Tuesday, August 31, 2010

14th COA--Gannon et al v. Wyche; expert reports

Lamar and Traci Wyche sued multiple health care providers in connection with the care of their premature daughter, Kyla.  They served the expert reports of Harley Rotbart, M.D. and NiKole Armstrong, RN.  The physicians and nurse practitioners named in the suit moved to dismiss on the basis of inadequate expert reports.  The trial court denied the motion and this appeal followed.

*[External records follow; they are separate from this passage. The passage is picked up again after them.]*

/-! ### Theorem 1 of the note for three atoms -/

/-- THEOREM 1 (three atoms), modulo the certificate. For weights `p_k > 0` and positions `|x_k| ≤ p_k`, with `T = Σp`,
`M = Σx_kp_k`, `V_k = T² + M − 3Tx_k`, `a_k = p_k(2T − x_k)` (introduced as variables with their defining equations), and GIVEN
`0 ≤ 3Σ_k p_kU_kΠ_{l≠k}V_l` (= `threeAtoms_calP_nonneg` of the companion file, verbatim), the quadratic form
`Σ a_kV_k z_k² + (Σ a_k z_k)²` is nonnegative: `diag(a_kV_k) + aaᵀ ⪰ 0`. Cases: no negative `V_k` (trivial), or exactly one
(`at_most_one_exceptional_le`), handled by `form_nonneg_of_calQ_nonneg` with `𝒬 ≥ 0` from the hypothesis via `calPQ_three`.
[cite: HornJohnson2013, §7.7] -/
theorem threeAtoms_matrix_psd_of_calP_nonneg (p₁ p₂ p₃ x₁ x₂ x₃ T M V₁ V₂ V₃ a₁ a₂ a₃ : ℝ)
    (hp₁ : 0 < p₁) (hp₂ : 0 < p₂) (hp₃ : 0 < p₃) (hx₁ : |x₁| ≤ p₁) (hx₂ : |x₂| ≤ p₂) (hx₃ : |x₃| ≤ p₃)
    (hT : T = p₁ + p₂ + p₃) (hM : M = x₁ * p₁ + x₂ * p₂ + x₃ * p₃)
    (hV₁ : V₁ = T ^ 2 + M - 3 * T * x₁) (hV₂ : V₂ = T ^ 2 + M - 3 * T * x₂) (hV₃ : V₃ = T ^ 2 + M - 3 * T * x₃)
    (ha₁ : a₁ = p₁ * (2 * T - x₁)) (ha₂ : a₂ = p₂ * (2 * T - x₂)) (ha₃ : a₃ = p₃ * (2 * T - x₃))
    (hP : 0 ≤ 3 * (p₁ * (3 * (p₁ + p₂ + p₃) ^ 2 + (x₁ * p₁ + x₂ * p₂ + x₃ * p₃) - 4 * (p₁ + p₂ + p₃) * x₁) * ((p₁ + p₂ + p₃) ^ 2 + (x₁ * p₁ + x₂ * p₂ + x₃ * p₃) - 3 * (p₁ + p₂ + p₃) * x₂) * ((p₁ + p₂ + p₃) ^ 2 + (x₁ * p₁ + x₂ * p₂ + x₃ * p₃) - 3 * (p₁ + p₂ + p₃) * x₃)
        + p₂ * (3 * (p₁ + p₂ + p₃) ^ 2 + (x₁ * p₁ + x₂ * p₂ + x₃ * p₃) - 4 * (p₁ + p₂ + p₃) * x₂) * ((p₁ + p₂ + p₃) ^ 2 + (x₁ * p₁ + x₂ * p₂ + x₃ * p₃) - 3 * (p₁ + p₂ + p₃) * x₁) * ((p₁ + p₂ + p₃) ^ 2 + (x₁ * p₁ + x₂ * p₂ + x₃ * p₃) - 3 * (p₁ + p₂ + p₃) * x₃)
        + p₃ * (3 * (p₁ + p₂ + p₃) ^ 2 + (x₁ * p₁ + x₂ * p₂ + x₃ * p₃) - 4 * (p₁ + p₂ + p₃) * x₃) * ((p₁ + p₂ + p₃) ^ 2 + (x₁ * p₁ + x₂ * p₂ + x₃ * p₃) - 3 * (p₁ + p₂ + p₃) * x₁) * ((p₁ + p₂ + p₃) ^ 2 + (x₁ * p₁ + x₂ * p₂ + x₃ * p₃) - 3 * (p₁ + p₂ + p₃) * x₂)))
    (z₁ z₂ z₃ : ℝ) :
    0 ≤ a₁ * V₁ * z₁ ^ 2 + a₂ * V₂ * z₂ ^ 2 + a₃ * V₃ * z₃ ^ 2 + (a₁ * z₁ + a₂ * z₂ + a₃ * z₃) ^ 2 := by
  have hx₁' := abs_le.mp hx₁; have hx₂' := abs_le.mp hx₂; have hx₃' := abs_le.mp hx₃
  have hTpos : 0 < T := by rw [hT]; linarith
  have ha₁p : 0 < a₁ := by rw [ha₁]; apply mul_pos hp₁; rw [hT]; linarith
  have ha₂p : 0 < a₂ := by rw [ha₂]; apply mul_pos hp₂; rw [hT]; linarith
  have ha₃p : 0 < a₃ := by rw [ha₃]; apply mul_pos hp₃; rw [hT]; linarith
  -- 𝒬 ≥ 0 from the 705-term certificate: T·𝒬 = (Σ p_k U_k Π V)
  have e : T * (V₁ * V₂ * V₃ + a₁ * V₂ * V₃ + a₂ * V₁ * V₃ + a₃ * V₁ * V₂)
      = (p₁ * (3 * (p₁ + p₂ + p₃) ^ 2 + (x₁ * p₁ + x₂ * p₂ + x₃ * p₃) - 4 * (p₁ + p₂ + p₃) * x₁) * ((p₁ + p₂ + p₃) ^ 2 + (x₁ * p₁ + x₂ * p₂ + x₃ * p₃) - 3 * (p₁ + p₂ + p₃) * x₂) * ((p₁ + p₂ + p₃) ^ 2 + (x₁ * p₁ + x₂ * p₂ + x₃ * p₃) - 3 * (p₁ + p₂ + p₃) * x₃)
        + p₂ * (3 * (p₁ + p₂ + p₃) ^ 2 + (x₁ * p₁ + x₂ * p₂ + x₃ * p₃) - 4 * (p₁ + p₂ + p₃) * x₂) * ((p₁ + p₂ + p₃) ^ 2 + (x₁ * p₁ + x₂ * p₂ + x₃ * p₃) - 3 * (p₁ + p₂ + p₃) * x₁) * ((p₁ + p₂ + p₃) ^ 2 + (x₁ * p₁ + x₂ * p₂ + x₃ * p₃) - 3 * (p₁ + p₂ + p₃) * x₃)
        + p₃ * (3 * (p₁ + p₂ + p₃) ^ 2 + (x₁ * p₁ + x₂ * p₂ + x₃ * p₃) - 4 * (p₁ + p₂ + p₃) * x₃) * ((p₁ + p₂ + p₃) ^ 2 + (x₁ * p₁ + x₂ * p₂ + x₃ * p₃) - 3 * (p₁ + p₂ + p₃) * x₁) * ((p₁ + p₂ + p₃) ^ 2 + (x₁ * p₁ + x₂ * p₂ + x₃ * p₃) - 3 * (p₁ + p₂ + p₃) * x₂)) := by
    rw [hV₁, hV₂, hV₃, ha₁, ha₂, ha₃, hM, hT]; ring
  have hX := le_of_mul_le_mul_left (by simpa using hP) (by norm_num : (0 : ℝ) < 3)
  have hTQ : 0 ≤ T * (V₁ * V₂ * V₃ + a₁ * V₂ * V₃ + a₂ * V₁ * V₃ + a₃ * V₁ * V₂) := by
    rw [e]; exact hX
  have hQ : 0 ≤ V₁ * V₂ * V₃ + a₁ * V₂ * V₃ + a₂ * V₁ * V₃ + a₃ * V₁ * V₂ :=
    le_of_mul_le_mul_left (by simpa using hTQ) hTpos
  clear hX hTQ e hP
  -- admissibility facts for the exceptional-atom lemma
  have hm₁ : -p₁ ^ 2 ≤ x₁ * p₁ := by nlinarith [mul_le_mul_of_nonneg_right hx₁'.1 hp₁.le]
  have hm₂ : -p₂ ^ 2 ≤ x₂ * p₂ := by nlinarith [mul_le_mul_of_nonneg_right hx₂'.1 hp₂.le]
  have hm₃ : -p₃ ^ 2 ≤ x₃ * p₃ := by nlinarith [mul_le_mul_of_nonneg_right hx₃'.1 hp₃.le]
  -- the three 'V_k < 0' facts and 'V_k ≤ 0' facts in expanded polynomial form
  by_cases h₁ : V₁ < 0
  · have hV₂p : 0 < V₂ := by
      by_contra hc; push Not at hc
      refine at_most_one_exceptional_le p₁ p₂ p₃ x₁ x₂ (x₃ * p₃) hp₁ hp₂ hp₃.le hx₁'.2 hx₂'.2 hm₃ ?_ ?_
      · have h' := h₁; rw [hV₁, hM, hT] at h'; ring_nf at h' ⊢; linarith
      · have h' := hc; rw [hV₂, hM, hT] at h'; ring_nf at h' ⊢; linarith
    have hV₃p : 0 < V₃ := by
      by_contra hc; push Not at hc
      refine at_most_one_exceptional_le p₁ p₃ p₂ x₁ x₃ (x₂ * p₂) hp₁ hp₃ hp₂.le hx₁'.2 hx₃'.2 hm₂ ?_ ?_
      · have h' := h₁; rw [hV₁, hM, hT] at h'; ring_nf at h' ⊢; linarith
      · have h' := hc; rw [hV₃, hM, hT] at h'; ring_nf at h' ⊢; linarith
    exact form_nonneg_of_calQ_nonneg a₁ a₂ a₃ V₁ V₂ V₃ ha₁p ha₂p ha₃p hV₂p hV₃p hQ z₁ z₂ z₃
  by_cases h₂ : V₂ < 0
  · have hV₁p : 0 < V₁ := by
      by_contra hc; push Not at hc
      refine at_most_one_exceptional_le p₂ p₁ p₃ x₂ x₁ (x₃ * p₃) hp₂ hp₁ hp₃.le hx₂'.2 hx₁'.2 hm₃ ?_ ?_
      · have h' := h₂; rw [hV₂, hM, hT] at h'; ring_nf at h' ⊢; linarith
      · have h' := hc; rw [hV₁, hM, hT] at h'; ring_nf at h' ⊢; linarith
    have hV₃p : 0 < V₃ := by
      by_contra hc; push Not at hc
      refine at_most_one_exceptional_le p₂ p₃ p₁ x₂ x₃ (x₁ * p₁) hp₂ hp₃ hp₁.le hx₂'.2 hx₃'.2 hm₁ ?_ ?_
      · have h' := h₂; rw [hV₂, hM, hT] at h'; ring_nf at h' ⊢; linarith
      · have h' := hc; rw [hV₃, hM, hT] at h'; ring_nf at h' ⊢; linarith
    have hQ' : 0 ≤ V₂ * V₁ * V₃ + a₂ * V₁ * V₃ + a₁ * V₂ * V₃ + a₃ * V₂ * V₁ := by
      have e' : V₂ * V₁ * V₃ + a₂ * V₁ * V₃ + a₁ * V₂ * V₃ + a₃ * V₂ * V₁
          = V₁ * V₂ * V₃ + a₁ * V₂ * V₃ + a₂ * V₁ * V₃ + a₃ * V₁ * V₂ := by ring
      rw [e']; exact hQ
    have h := form_nonneg_of_calQ_nonneg a₂ a₁ a₃ V₂ V₁ V₃ ha₂p ha₁p ha₃p hV₁p hV₃p hQ' z₂ z₁ z₃
    have e'' : a₂ * V₂ * z₂ ^ 2 + a₁ * V₁ * z₁ ^ 2 + a₃ * V₃ * z₃ ^ 2 + (a₂ * z₂ + a₁ * z₁ + a₃ * z₃) ^ 2
        = a₁ * V₁ * z₁ ^ 2 + a₂ * V₂ * z₂ ^ 2 + a₃ * V₃ * z₃ ^ 2 + (a₁ * z₁ + a₂ * z₂ + a₃ * z₃) ^ 2 := by ring
    rw [e''] at h; exact h
  by_cases h₃ : V₃ < 0
  · have hV₁p : 0 < V₁ := by
      by_contra hc; push Not at hc
      refine at_most_one_exceptional_le p₃ p₁ p₂ x₃ x₁ (x₂ * p₂) hp₃ hp₁ hp₂.le hx₃'.2 hx₁'.2 hm₂ ?_ ?_
      · have h' := h₃; rw [hV₃, hM, hT] at h'; ring_nf at h' ⊢; linarith
      · have h' := hc; rw [hV₁, hM, hT] at h'; ring_nf at h' ⊢; linarith
    have hV₂p : 0 < V₂ := by
      by_contra hc; push Not at hc
      refine at_most_one_exceptional_le p₃ p₂ p₁ x₃ x₂ (x₁ * p₁) hp₃ hp₂ hp₁.le hx₃'.2 hx₂'.2 hm₁ ?_ ?_
      · have h' := h₃; rw [hV₃, hM, hT] at h'; ring_nf at h' ⊢; linarith
      · have h' := hc; rw [hV₂, hM, hT] at h'; ring_nf at h' ⊢; linarith
    have hQ' : 0 ≤ V₃ * V₁ * V₂ + a₃ * V₁ * V₂ + a₁ * V₃ * V₂ + a₂ * V₃ * V₁ := by
      have e' : V₃ * V₁ * V₂ + a₃ * V₁ * V₂ + a₁ * V₃ * V₂ + a₂ * V₃ * V₁
          = V₁ * V₂ * V₃ + a₁ * V₂ * V₃ + a₂ * V₁ * V₃ + a₃ * V₁ * V₂ := by ring
      rw [e']; exact hQ
    have h := form_nonneg_of_calQ_nonneg a₃ a₁ a₂ V₃ V₁ V₂ ha₃p ha₁p ha₂p hV₁p hV₂p hQ' z₃ z₁ z₂
    have e'' : a₃ * V₃ * z₃ ^ 2 + a₁ * V₁ * z₁ ^ 2 + a₂ * V₂ * z₂ ^ 2 + (a₃ * z₃ + a₁ * z₁ + a₂ * z₂) ^ 2
        = a₁ * V₁ * z₁ ^ 2 + a₂ * V₂ * z₂ ^ 2 + a₃ * V₃ * z₃ ^ 2 + (a₁ * z₁ + a₂ * z₂ + a₃ * z₃) ^ 2 := by ring
    rw [e''] at h; exact h
  push Not at h₁ h₂ h₃
  exact form_nonneg_of_V_nonneg a₁ a₂ a₃ V₁ V₂ V₃ ha₁p.le ha₂p.le ha₃p.le h₁ h₂ h₃ z₁ z₂ z₃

On appeal, the COA considered whether Dr. Rotbart could rely on the unsworn statement of Traci Wyche in formulating his opinions.  The statement was a day-by-day description of Kyla's condition.  It was signed by Mrs. Wyche and two witnesses.   The Court reviewed the report of Dr. Rotbart and concluded that Dr. Rotbart's reliance on the statement did not render his opinions conclusory or insufficient.  The COA noted the following:
  • An expert report does not have to meet the same requirements as evidence offered in a summary judgment proceeding.
  • The credibility and weight to be given the facts supporting the expert's opinions is an issue for trial. 
In their second issue, the nurse practitioners argued that the expert reports were insufficient as to causation.  The COA agreed with this point.  Dr. Rotbart's report focused solely on the standards of care, breaches, and casuation of the physicians.  There was no discussion of causation as to the nurse practitioners.  The Court then refused to remand the case for dismissal, stating that this was a deficient report, not a "no report."  The case was remanded for consideration of Plaintiff's request for a 30-day extension of time to cure the deficiencies in the reports.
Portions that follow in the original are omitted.